Reputation: 94
My python 3.4.4 code is:
import urllib.request
from bs4 import BeautifulSoup
from html.parser import HTMLParser
urls = 'file:///C:/Users/tarunuday/Documents/scrapdata/mech.html'
htmlfile = urllib.request.urlopen(urls)
soup = BeautifulSoup(htmlfile,html.parser)
I'm getting this error
Traceback (most recent call last):
File "C:\Python34\saved\scrapping\scrapping2.py", line 7, in <module>
soup = BeautifulSoup(htmlfile,html.parser)
NameError: name 'html' is not defined
Now I understand that HTMLParser is py2.x and html.parser is py3.x but how can I get this to work? The bs4 site says If you get the ImportError “No module named html.parser”, your problem is that you’re running the Python 3 version of the code under Python 2.

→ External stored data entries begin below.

import Mathlib
import HarnessLib
import Summits.ResolutionOfSingularities.ResolutionOfSingularities.Theorems.WildQuotientsWildQuotientResolutionS1aQhSymChartRows
import Summits.ResolutionOfSingularities.ResolutionOfSingularities.Theorems.WildQuotientsWildQuotientResolutionS1aQhAbsCover

/-!
# S1a — R4c cusp, brick (b3-norms): the chart-level NORMS `N(x′₂)`, `N(x′₁)`, `N(h_O)` are `τ′`-FIXED (two moving generators)

[OURS · L1 W4.5c · lead-1 g17; plan-1 RULING R-F15v (2) ★ R4c `cusp_killsIn_two`, memo `Cruxes/CyclicQuotientFourfolds/Lines/s1a_logminvertex-R4c-PROGRESS.md` §2/§4: the
member chart `U_O = [N(x₁)] ∩ D(N(x₂)) ∩ D(N(h_O))` inverts `q·b′` with `b′` built from the norms `N(x′₂) = ∏ₗ(x′₂ + l·x_none^sh x′₀)` and `N(h) = ∏ₗ h_l`,
`h_l = 2(x′₂ + l·c₂) − 3x_none(x′₁ + l·c₁)²`; the hypothesis `hq` of ✓`exists_principalCentreChartSec_of_memberAway` needs `τ′(q b′) = q b′`, i.e. these norms are `τ′`-fixed
(`τ′ = conj Φ σ_chart` on the pinned model; rows ✓`QhSym.qsc_row_one/_two`). Generic tool `prod_shift_fixed` (a `ZMod p`-indexed product whose factors are shifted by `τ`
is fixed) and `natCast_val_add_one`] — NOT statements of the manuscript; counted 0; AI-level work, weaker than expert review. Crux stmt-ResolutionOfSingularities-17941
`CyclicQuotientFourfolds`, line `s1a-logminvertex` v13 (`stub_reachLowerInFX`).
-/

set_option linter.dupNamespace false

noncomputable section

open MvPolynomial
open Literature.AlgebraicGeometry.Resolution
open scoped LaurentPolynomial
open Summit.ResolutionOfSingularities.ResolutionOfSingularities.Theorems.WildQuotientResolution.S1
open Summit.ResolutionOfSingularities.ResolutionOfSingularities.Theorems.WildQuotientResolution.S1.CoarseChart
open Summit.ResolutionOfSingularities.ResolutionOfSingularities.Theorems.WildQuotientResolution.S1.ProducerStep
open Summit.ResolutionOfSingularities.ResolutionOfSingularities.Theorems.WildQuotientResolution.S1.ReesBigrading
open Summit.ResolutionOfSingularities.ResolutionOfSingularities.Theorems.WildQuotientResolution.S1.NodeTransport
open Summit.ResolutionOfSingularities.ResolutionOfSingularities.Theorems.WildQuotientResolution.S1.CobordantTransport
open Summit.ResolutionOfSingularities.ResolutionOfSingularities.Theorems.WildQuotientResolution.S1.NodeAway
open Summit.ResolutionOfSingularities.ResolutionOfSingularities.Theorems.WildQuotientResolution.S1.CentreAway
open Summit.ResolutionOfSingularities.ResolutionOfSingularities.Theorems.WildQuotientResolution.S1.BlowupCharts
open Summit.ResolutionOfSingularities.ResolutionOfSingularities.Theorems.WildQuotientResolution.S1.KillCert
open Summit.ResolutionOfSingularities.ResolutionOfSingularities.Theorems.WildQuotientResolution.S1.GameFrame.GModel

namespace Summit.ResolutionOfSingularities.ResolutionOfSingularities.Theorems.WildQuotientResolution.S1.KillCert.QhSym

variable {k : Type} [Field k] (σ : (MvPolynomial (Fin 4) k) ≃+* (MvPolynomial (Fin 4) k)) (hC : ∀ a : k, σ (C a) = C a)
  (h0 : σ (X 0) = X 0) (h1 : σ (X 1) = X 1 + X 0) (h2 : σ (X 2) = X 2 + X 0) (t₀ : (MvPolynomial (Fin 4) k)) (h3 : σ (X 3) = X 3 + t₀)
  (w : Fin 3 → ℕ) (sh : ℕ) (hw1 : w 1 + sh ≤ w 0) (hw2 : w 0 = w 2 + sh) (hh : (MvPolynomial (Fin 4) k)) (hσh : σ hh = hh)
  {p : ℕ} (hp : 0 < p) (hσpL : ∀ y : (Localization.Away hh), (⇑(sigmaAway σ hσh))^[p] y = y)
  (hσJ : ∀ n : ℕ, ((weightedFiltration (fun i => algebraMap (MvPolynomial (Fin 4) k) (Localization.Away hh) (X ((![0, 1, 2] : Fin 3 → Fin 4) i))) w).ideal n).map ((sigmaAway σ hσh) : (Localization.Away hh) →+* (Localization.Away hh)) ≤ (weightedFiltration (fun i => algebraMap (MvPolynomial (Fin 4) k) (Localization.Away hh) (X ((![0, 1, 2] : Fin 3 → Fin 4) i))) w).ideal n)
  {mg : ℕ} (mo : Fin mg → ℕ) (𝒜 : (Π j : Fin mg, ZMod (mo j)) → AddSubgroup (Localization.Away hh)) [GradedRing 𝒜]
  {dbar : ℕ} (y : ↥(𝒜 0)) (hy : y ∈ (traceFiltration 𝒜 (fun i => algebraMap (MvPolynomial (Fin 4) k) (Localization.Away hh) (X ((![0, 1, 2] : Fin 3 → Fin 4) i))) w).ideal dbar) (hσy : (sigmaAway σ hσh) (y : (Localization.Away hh)) = y)
  {P : Type} [CommRing P] [Algebra (MvPolynomial (Option (Fin 4)) k) P] (Φ : (ChartRing 𝒜 (fun i => algebraMap (MvPolynomial (Fin 4) k) (Localization.Away hh) (X ((![0, 1, 2] : Fin 3 → Fin 4) i))) w dbar y hy) ≃+* P)
  (hΦa : ∀ a : (MvPolynomial (Fin 4) k), Φ ((algebraMap ↥(cobordantAlgebra (fun i => algebraMap (MvPolynomial (Fin 4) k) (Localization.Away hh) (X ((![0, 1, 2] : Fin 3 → Fin 4) i))) w) (ChartRing 𝒜 (fun i => algebraMap (MvPolynomial (Fin 4) k) (Localization.Away hh) (X ((![0, 1, 2] : Fin 3 → Fin 4) i))) w dbar y hy)) (algebraMap (Localization.Away hh) ↥(cobordantAlgebra (fun i => algebraMap (MvPolynomial (Fin 4) k) (Localization.Away hh) (X ((![0, 1, 2] : Fin 3 → Fin 4) i))) w) (algebraMap (MvPolynomial (Fin 4) k) (Localization.Away hh) a))) = (algebraMap (MvPolynomial (Option (Fin 4)) k) P) (cobordantAlgebra.subst k (![w 0, w 1, w 2, 0] : Fin 4 → ℕ) a))
  (hΦs : Φ ((algebraMap ↥(cobordantAlgebra (fun i => algebraMap (MvPolynomial (Fin 4) k) (Localization.Away hh) (X ((![0, 1, 2] : Fin 3 → Fin 4) i))) w) (ChartRing 𝒜 (fun i => algebraMap (MvPolynomial (Fin 4) k) (Localization.Away hh) (X ((![0, 1, 2] : Fin 3 → Fin 4) i))) w dbar y hy)) (cobordantAlgebra.s (fun i => algebraMap (MvPolynomial (Fin 4) k) (Localization.Away hh) (X ((![0, 1, 2] : Fin 3 → Fin 4) i))) w)) = (algebraMap (MvPolynomial (Option (Fin 4)) k) P) (X none))
  (hΦu : ∀ i : Fin 3, Φ ((algebraMap ↥(cobordantAlgebra (fun i => algebraMap (MvPolynomial (Fin 4) k) (Localization.Away hh) (X ((![0, 1, 2] : Fin 3 → Fin 4) i))) w) (ChartRing 𝒜 (fun i => algebraMap (MvPolynomial (Fin 4) k) (Localization.Away hh) (X ((![0, 1, 2] : Fin 3 → Fin 4) i))) w dbar y hy)) (cobordantAlgebra.u' (fun i => algebraMap (MvPolynomial (Fin 4) k) (Localization.Away hh) (X ((![0, 1, 2] : Fin 3 → Fin 4) i))) w i)) = (algebraMap (MvPolynomial (Option (Fin 4)) k) P) (X (some ((![0, 1, 2] : Fin 3 → Fin 4) i))))


/-- In characteristic `p ≠ 1`: `((i + 1).val : P) = i.val + 1` for `i : ZMod p`. [folklore] -/
theorem natCast_val_add_one {P' : Type} [CommRing P'] {p' : ℕ} [NeZero p'] [CharP P' p'] (hp1 : p' ≠ 1) (i : ZMod p') :
    (((i + 1).val : ℕ) : P') = (i.val : P') + 1 := by
  rw [ZMod.val_add, ZMod.val_one'' hp1, ← CharP.cast_eq_mod P' p' (i.val + 1), Nat.cast_add, Nat.cast_one]

/-- **A `ZMod p`-indexed product whose factors are SHIFTED by `τ` is `τ`-fixed.** [folklore] -/
theorem prod_shift_fixed {P' : Type} [CommRing P'] {p' : ℕ} [NeZero p'] (τ : P' ≃+* P') (x : ZMod p' → P') (h : ∀ i, τ (x i) = x (i + 1)) :
    τ (∏ i : ZMod p', x i) = ∏ i : ZMod p', x i := by
  rw [map_prod]
  simp_rw [h]
  exact Fintype.prod_equiv (Equiv.addRight 1) _ _ fun i => rfl

set_option maxHeartbeats 1600000 in
include h0 h1 h2 h3 hC hw2 hΦa hΦs hΦu in
/-- **`N(x′₂) = ∏ₗ (x′₂ + l·x_none^sh x′₀)` is `τ′`-fixed.** [OURS · L1 W4.5c · R4c] -/
theorem qsc_normX2_fixed [NeZero p] [CharP P p] (hp1 : p ≠ 1) :
    conj Φ (sigmaChart 𝒜 (fun i => algebraMap (MvPolynomial (Fin 4) k) (Localization.Away hh) (X ((![0, 1, 2] : Fin 3 → Fin 4) i))) w dbar y hy (sigmaAway σ hσh) hσJ hp hσpL hσy) ((algebraMap (MvPolynomial (Option (Fin 4)) k) P) (∏ i : ZMod p, (X (some 2) + (i.val : (MvPolynomial (Option (Fin 4)) k)) * (X none ^ sh * X (some 0))))) =
      (algebraMap (MvPolynomial (Option (Fin 4)) k) P) (∏ i : ZMod p, (X (some 2) + (i.val : (MvPolynomial (Option (Fin 4)) k)) * (X none ^ sh * X (some 0)))) := by
  obtain ⟨rn, r0, -⟩ := qsc_rows_fixed σ hC h0 h1 h2 t₀ h3 w hh hσh hp hσpL hσJ mo 𝒜 y hy hσy Φ hΦa hΦs hΦu
  have r2 := qsc_row_two σ h0 h1 h2 t₀ h3 w sh hw2 hh hσh hp hσpL hσJ mo 𝒜 y hy hσy Φ hΦs hΦu
  rw [map_prod]
  refine prod_shift_fixed (conj Φ (sigmaChart 𝒜 (fun i => algebraMap (MvPolynomial (Fin 4) k) (Localization.Away hh) (X ((![0, 1, 2] : Fin 3 → Fin 4) i))) w dbar y hy (sigmaAway σ hσh) hσJ hp hσpL hσy)) _ fun i => ?_
  simp only [map_add, map_mul, map_pow, map_natCast, r2, rn, r0, natCast_val_add_one hp1]
  ring

set_option maxHeartbeats 1600000 in
include h0 h1 h2 h3 hC hw1 hΦa hΦs hΦu in
/-- **`N(x′₁) = ∏ₗ (x′₁ + l·x_none^sh (x′₀ x_none^{w₀−w₁−sh}))` is `τ′`-fixed.** [OURS · L1 W4.5c · R4c] -/
theorem qsc_normX1_fixed [NeZero p] [CharP P p] (hp1 : p ≠ 1) :
    conj Φ (sigmaChart 𝒜 (fun i => algebraMap (MvPolynomial (Fin 4) k) (Localization.Away hh) (X ((![0, 1, 2] : Fin 3 → Fin 4) i))) w dbar y hy (sigmaAway σ hσh) hσJ hp hσpL hσy) ((algebraMap (MvPolynomial (Option (Fin 4)) k) P) (∏ i : ZMod p, (X (some 1) + (i.val : (MvPolynomial (Option (Fin 4)) k)) * (X none ^ sh * (X (some 0) * X none ^ (w 0 - (w 1 + sh))))))) =
      (algebraMap (MvPolynomial (Option (Fin 4)) k) P) (∏ i : ZMod p, (X (some 1) + (i.val : (MvPolynomial (Option (Fin 4)) k)) * (X none ^ sh * (X (some 0) * X none ^ (w 0 - (w 1 + sh)))))) := by
  obtain ⟨rn, r0, -⟩ := qsc_rows_fixed σ hC h0 h1 h2 t₀ h3 w hh hσh hp hσpL hσJ mo 𝒜 y hy hσy Φ hΦa hΦs hΦu
  have r1 := qsc_row_one σ h0 h1 h2 t₀ h3 w sh hw1 hh hσh hp hσpL hσJ mo 𝒜 y hy hσy Φ hΦs hΦu
  rw [map_prod]
  refine prod_shift_fixed (conj Φ (sigmaChart 𝒜 (fun i => algebraMap (MvPolynomial (Fin 4) k) (Localization.Away hh) (X ((![0, 1, 2] : Fin 3 → Fin 4) i))) w dbar y hy (sigmaAway σ hσh) hσJ hp hσpL hσy)) _ fun i => ?_
  simp only [map_add, map_mul, map_pow, map_natCast, r1, rn, r0, natCast_val_add_one hp1]
  ring

set_option maxHeartbeats 1600000 in
include h0 h1 h2 h3 hC hw1 hw2 hΦa hΦs hΦu in
/-- **`N(h) = ∏ₗ hₗ`, `hₗ = 2(x′₂ + l·c₂) − 3x_none(x′₁ + l·c₁)²`, is `τ′`-fixed** (`c₂ = x_none^sh x′₀`, `c₁ = x_none^sh x′₀ x_none^{w₀−w₁−sh}`; `h₀ = h_O = 2x′₂ − 3x_none x′₁²`,
the member-row unit of the cusp). [OURS · L1 W4.5c · R4c] -/
theorem qsc_normH_fixed [NeZero p] [CharP P p] (hp1 : p ≠ 1) :
    conj Φ (sigmaChart 𝒜 (fun i => algebraMap (MvPolynomial (Fin 4) k) (Localization.Away hh) (X ((![0, 1, 2] : Fin 3 → Fin 4) i))) w dbar y hy (sigmaAway σ hσh) hσJ hp hσpL hσy) ((algebraMap (MvPolynomial (Option (Fin 4)) k) P) (∏ i : ZMod p, (2 * (X (some 2) + (i.val : (MvPolynomial (Option (Fin 4)) k)) * (X none ^ sh * X (some 0))) -
        3 * X none * (X (some 1) + (i.val : (MvPolynomial (Option (Fin 4)) k)) * (X none ^ sh * (X (some 0) * X none ^ (w 0 - (w 1 + sh))))) ^ 2))) =
      (algebraMap (MvPolynomial (Option (Fin 4)) k) P) (∏ i : ZMod p, (2 * (X (some 2) + (i.val : (MvPolynomial (Option (Fin 4)) k)) * (X none ^ sh * X (some 0))) -
        3 * X none * (X (some 1) + (i.val : (MvPolynomial (Option (Fin 4)) k)) * (X none ^ sh * (X (some 0) * X none ^ (w 0 - (w 1 + sh))))) ^ 2)) := by
  obtain ⟨rn, r0, -⟩ := qsc_rows_fixed σ hC h0 h1 h2 t₀ h3 w hh hσh hp hσpL hσJ mo 𝒜 y hy hσy Φ hΦa hΦs hΦu
  have r1 := qsc_row_one σ h0 h1 h2 t₀ h3 w sh hw1 hh hσh hp hσpL hσJ mo 𝒜 y hy hσy Φ hΦs hΦu
  have r2 := qsc_row_two σ h0 h1 h2 t₀ h3 w sh hw2 hh hσh hp hσpL hσJ mo 𝒜 y hy hσy Φ hΦs hΦu
  rw [map_prod]
  refine prod_shift_fixed (conj Φ (sigmaChart 𝒜 (fun i => algebraMap (MvPolynomial (Fin 4) k) (Localization.Away hh) (X ((![0, 1, 2] : Fin 3 → Fin 4) i))) w dbar y hy (sigmaAway σ hσh) hσJ hp hσpL hσy)) _ fun i => ?_
  simp only [map_sub, map_add, map_mul, map_pow, map_natCast, map_ofNat, r1, r2, rn, r0, natCast_val_add_one hp1]
  ring

end Summit.ResolutionOfSingularities.ResolutionOfSingularities.Theorems.WildQuotientResolution.S1.KillCert.QhSym

end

, but I'm running 3.x and I'm getting a NameError not an ImportError
Upvotes: 3
Views: 16954
Reputation: 318
In your code html.parser
is a string and if you are using python 3 or above, it needs quotes around it.
Upvotes: 1
Reputation: 599876
The error is correct, you haven't defined html
anywhere. The documentation you link to shows that you should be passing "html.parser"
as a string; it doesn't look like you need to import HTMLParser at all.
Upvotes: 5